Однако, при всей художественной полноте этого “портрета вещи”, состав его все же не однороден: кроме живописной и психологической точности в описание входит по меньшей мере еще одно творческое слагаемое. Тот свободный — внимающий слабостям человека — гончаровский юмор, которым, к слову, отличен не только этот “портрет”, но и вся плотная материя романа в целом. Но юмор тоже, в свою очередь, сложный — заключенный в самом мелодически благодушном звучании несобственно-прямой речи и ярко описывающий с ее помощью многие достоинства халата. То есть речи, совмещающей в себе не только “избирательное сродство” Обломова с одной из своих вещей, но и отношение самого автора как к халату, так и, одновременно, к Илье Ильичу, избирательно и пристрастно к халату относящемуся.
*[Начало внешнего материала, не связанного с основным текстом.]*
/-- For an injective family of exponents, the `x^{e i}`-coefficient of `Σ_i' c_i' x^{e i'}` is
`c_i`. [folklore] -/
theorem coeff_sum_monomial (he : Function.Injective e) (c : ι → ℝ) (i : ι) :
    (∑ i', monomial (e i') (c i')).coeff (e i) = c i := by
  classical
  simp [coeff_sum, coeff_monomial, he.eq_iff]

/-- For an injective family of exponents, `Σ_i c_i x^{e i} = 0` forces `c = 0` (linear
independence of distinct monomials). [folklore] -/
theorem eq_zero_of_sum_monomial_eq_zero (he : Function.Injective e) {c : ι → ℝ}
    (h : ∑ i, monomial (e i) (c i) = 0) (i : ι) : c i = 0 := by
  rw [← coeff_sum_monomial he c i, h, coeff_zero]
import Summits.RiemannHypothesis.RiemannHypothesis.Theorems.WeilTwoPrimeDeflM78FBase
import Summits.RiemannHypothesis.RiemannHypothesis.Theorems.WeilTwoPrimeDeflM78FDataPO25
import Literature.NumberTheory.LFunctions.WeilBlockRowsPZ
import Literature.NumberTheory.LFunctions.WeilBlockRowsFast
import Literature.NumberTheory.LFunctions.WeilTwoPrimeOddMarginHDataDn12
import HarnessLib

/-!
# Deflated two-prime certificate M78F: dominance of rows 26–27 of `R = S''_odd(κ') − UᵀU` (factored data)

`WeilCert.checkDomRowPZ` with the materialized augmented block, the factored inverse `weilCert23HDn/weilCert23HLs` and the Bessel block, by `decide +kernel` row by row. Pure proof file.
-/

noncomputable section

set_option linter.dupNamespace false

namespace Summit.RiemannHypothesis.RiemannHypothesis.Theorems.EvenWinsBeyondArch

open Literature.NumberTheory.LFunctions

set_option maxHeartbeats 0 in
/-- Kernel check of the dominance of row 26 of `R` (odd block, certificate M78F). [folklore] -/
theorem checkDomRowF1_26_weilCertDeflM78F :
    weilCertDeflM78FBase.checkDomRowF weilCertDeflM78FPmO weilCert23HDn weilCert23HLs weilCertDeflM78FHpO weilCertDeflM78FKappa' 1 26 = true := by
  decide +kernel

/-- Kernel check of the dominance of row 26 of `R` (factored data), from the fast row. [folklore] -/
theorem checkDomRowPZ1_26_weilCertDeflM78F :
    weilCertDeflM78FBase.checkDomRowPZ weilCertDeflM78FPmO weilCert23HDn weilCert23HLs weilCertDeflM78FHpO weilCertDeflM78FKappa' 1 26 = true :=
  WeilCert.checkDomRowPZ_of_F (by decide) checkDomRowF1_26_weilCertDeflM78F

set_option maxHeartbeats 0 in
/-- Kernel check of the dominance of row 27 of `R` (odd block, certificate M78F). [folklore] -/
theorem checkDomRowF1_27_weilCertDeflM78F :
    weilCertDeflM78FBase.checkDomRowF weilCertDeflM78FPmO weilCert23HDn weilCert23HLs weilCertDeflM78FHpO weilCertDeflM78FKappa' 1 27 = true := by
  decide +kernel

/-- Kernel check of the dominance of row 27 of `R` (factored data), from the fast row. [folklore] -/
theorem checkDomRowPZ1_27_weilCertDeflM78F :
    weilCertDeflM78FBase.checkDomRowPZ weilCertDeflM78FPmO weilCert23HDn weilCert23HLs weilCertDeflM78FHpO weilCertDeflM78FKappa' 1 27 = true :=
  WeilCert.checkDomRowPZ_of_F (by decide) checkDomRowF1_27_weilCertDeflM78F


end Summit.RiemannHypothesis.RiemannHypothesis.Theorems.EvenWinsBeyondArch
Но такой психологически сложный — хотя по глубине и подлинности сочувствующего юмора бесспорно цельный — взгляд писателя на упрямое пристрастие Ильи Ильича к “жизни в халате” вовсе не разделяется персонажами романа. Не столько даже не разделяется, сколько требовательно оспаривается, а то и прямо опровергается. Все заодно и каждый на свой манер над этим пристрастием насмешничают, мягко (подобно Ольге) за него Обломову пеняют, глумливо (вроде Тарантьева) его вышучивают или даже (как Штольц) со всей нетерпимостью взыскательного дружества нещадно бранят. Бранят, зачастую не ведая, что “жизнь в халате” — это знак одного из основных образов его мира. Того особенного, несуматошного мира, важнейшими возможностями которого являются свобода, покой и философское доверие к себе.